I always thought this wouldn’t last, that the novelty of it would lose its grip on me. But more than two years have passed. It stopped being a novelty a long time ago, and I’m just as trapped, or more so. I need time. I’m going back to reality, I’m going to leave this lie behind. I want to be with you, but I love my wife. She is my reality, she and my daughters. It’s not an act of sacrifice and generosity; it’s an act of selfishness. I’m doing what I think is best for me. I want to be a good husband, a good father, a good person. For me. And for that to happen, I have to go back home, which is something I haven’t truly done these past few months. It’s time for me to be back with my wife and bring a precious little girl into the world.

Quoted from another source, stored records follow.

/-!
# The measured acceptance fraction of the exact flow-MCMC chain, from ANY start: an explicit
# Poisson solution for the accept flag, `|bias| ≤ 2(1 + 2/ε)/N`, and Gaussian tails
# `P(|(1/N) Σ_{i<N} A_i − ā| ≥ s) ≤ 2 exp(−(Ns − 2B̂)²/(2N B̂²))`, `B̂ = 1 + 2/ε`

HONEST FRAMING: exact (Metropolis-corrected) sampling algorithms for lattice gauge theory;
figures of merit are autocorrelation/cost numbers at stated couplings and volumes; no
continuum-physics claim.

Venture `LatticeQCDFlow` (cell pub-lqcd), topic `Scoring`; FLOW lane (unit `pub-lqcd-flow`, GEN-37),
continuing `Scoring/IMHAcceptanceRecord.lean` (GEN-35: the record chain `Z_n = (X_n, A_n)` of the
flow-MCMC kernel `K = indepMH q w` — state and accept flag of the move that produced it — its kernel
`K̂ = Kernel.prodMkRight Bool (imhRecord q w)`, and `(kop K̂)^[t+1] A = (Kᵗ α) ∘ fst` with
`α(x) = (imhAcceptMass q w x).toReal` the local acceptance rate) and
`Scoring/IMHAcceptanceRecordEnvelope.lean` (GEN-36: the stationary variance sandwich of the count;
NOT CLAIMED there: non-stationary starts, concentration of the count).  NEW WORK of the cell, not a
published result; no definition is introduced; nothing is cited as a fact.  Printed counterparts
NAMED ONLY: Glynn–Ormoneit (Statist. Probab. Lett. 56, 2002: Hoeffding bounds for uniformly
ergodic chains through the Poisson equation), Liu (Statist. Comput. 6, 1996: the independence
sampler), Meyn–Tweedie ch. 17 (the Poisson-equation route to limit theorems).

## The point

The acceptance column of a run is read from a cold or hot start, not from stationarity, and the
record kernel `K̂((x, b), ·) = imhRecord q w x` is NOT minorised by its own invariant law
`π̂ = imhRecord q w ∘ₘ π` (a rejected move from `(x, b)` can only land on `(x, reject)`), so the
one-step Doeblin theorems of `Scoring/ChainHoeffding.lean` and `Scoring/ChainBurnIn.lean` do not
apply to the flag `A`.  They are not needed: a Doeblin constant enters those theorems only through a
bounded solution of the Poisson equation, and the record chain INHERITS one from the state chain —
if `g − Kg = α − c` on `Ω` then `ĥ(x, b) = A(x, b) + g(x)` solves `ĥ − K̂ĥ = A − c` on `Ω × Bool`
EXACTLY (`K̂A = α ∘ fst`, `K̂(g ∘ fst) = (Kg) ∘ fst`).  With `K(x, ·) ≥ ε π` the state chain gives
`|g| ≤ 2/ε` for `c = ā = ∫ α dπ` (`|α − ā| ≤ 1`, Neumann series), so `|ĥ| ≤ B̂ = 1 + 2/ε`, and the
kernel-agnostic Poisson-form tail bound of `Scoring/SkeletonHoeffding.lean` together with the
Poisson-form bias bound of §1 apply to the record chain from EVERY initial law on `Ω × Bool`.

## Content

* §1 `chain_bias_le_of_poisson` — any Markov `κ`, any start `μ₀`, a bounded measurable `h`
  (`|h| ≤ B`) with `h − Kh = f − c`: for `N ≥ 1`, `|E_{μ₀}[(1/N) Σ_{i<N} f(X_i)] − c| ≤ 2B/N`
  (the means telescope: `E f(X_i) − c = ∫ Kⁱh dμ₀ − ∫ Kⁱ⁺¹h dμ₀`; no invariant law is used).
* §2 `kop_imhRecord_acceptFlag` (`K̂A = α ∘ fst`), **`poisson_acceptFlag`** (the explicit solution),
  `abs_acceptRate_sub_integral_le_one` (`|α − ā| ≤ 1`), **`poisson_acceptFlag_exists_of_doeblin`**
  (`K(x, ·) ≥ ε π`, `π` invariant ⇒ a measurable `ĥ` with `|ĥ| ≤ 1 + 2/ε`, `ĥ − K̂ĥ = A − ā`).
* §3 For EVERY initial record law `μ̂₀` on `Ω × Bool` (the stationary `π̂` and
  `imhRecord q w ∘ₘ μ₀`, the record after one move from any state law `μ₀`, are instances):
  **`acceptRecord_bias_le_of_doeblin`** `|E[(1/N) Σ_{i<N} A_i] − ā| ≤ 2B̂/N` and
  **`acceptRecord_abs_tail_le_exp_of_doeblin`**
  `P(|(1/N) Σ_{i<N} A_i − ā| ≥ s) ≤ 2 exp(−(Ns − 2B̂)²/(2N B̂²))` for `Ns ≥ 2B̂`, `B̂ = 1 + 2/ε`;
  `acceptRecord_bias_tail_of_le` — both from a weight bound `0 < w ≤ M`, `π = w · q`, `B̂ = 1 + 2M`.
* §4 **`flowSampler_acceptRecord_tail`** — the exact flow sampler on `SU(n)^E` under the hypotheses
  of `Exactness.flowSampler_exact_doeblin` (uniform defect `δ` of Lüscher's equation):
  `B̂ = 1 + 2e^{2δ}`, both bounds at every volume, every `N ≥ 1`, from every start — UNCONDITIONAL.

Reading (value-free): the measured acceptance fraction of an exact flow-MCMC run thermalises within
`2(1 + 2e^{2δ})/N` of `ā` and carries a certified Gaussian radius of order `(1 + 2e^{2δ})/√N`, both
depending on the flow only through its defect; a measured acceptance outside that radius of a
model's `ā` is evidence against the model's `δ`, at any volume.  NOT CLAIMED: the value of `δ`, `ā`
or `ε` for any concrete flow or coupling; sharpness (in stationarity the variance of the count
is `≤ (1 + 2(M − 1/ā)) N ā(1 − ā)`, GEN-36, far below `N B̂²`); a CLT for the count; cost.
-/

noncomputable section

But I swear to you I will come back with my problems solved and my questions cleared up. Clean. It may be weeks or months, but I’ll come back. I just don’t know with whom or for whom. I’m not asking you to wait for me. Don’t do it, Bresnam. Even if that’s on my list of fantasies. It survived the burning of the letters because it was in my head, and now it’s burning inside me. I need for my head to stop burning.

And I know we agreed we’d stop calling each other Bresnam and LeCaptain. But for me, you will always be my Bresnam. And I will be your LeCaptain. Always yours.

ILYSM, Bresnam.

And you too, Barb.

PS: You’ve managed to do something no one has done before: make me follow Taylor Swift on Instagram. (I needed to finish by trying to get a smile out of you.)

He got one. Surprisingly, he got one. And then I realized that I too hadn’t believed the lie about the lie. I don’t mean his lie about the lie. I mean my lie about the lie. I was still in love with him. And I would wait for him until he returned. No matter how long he took.


I could even stop now, Alice, leaving aside several more details. And this time, there wouldn’t be anything left to say. As you already know, Chris died a few hours later.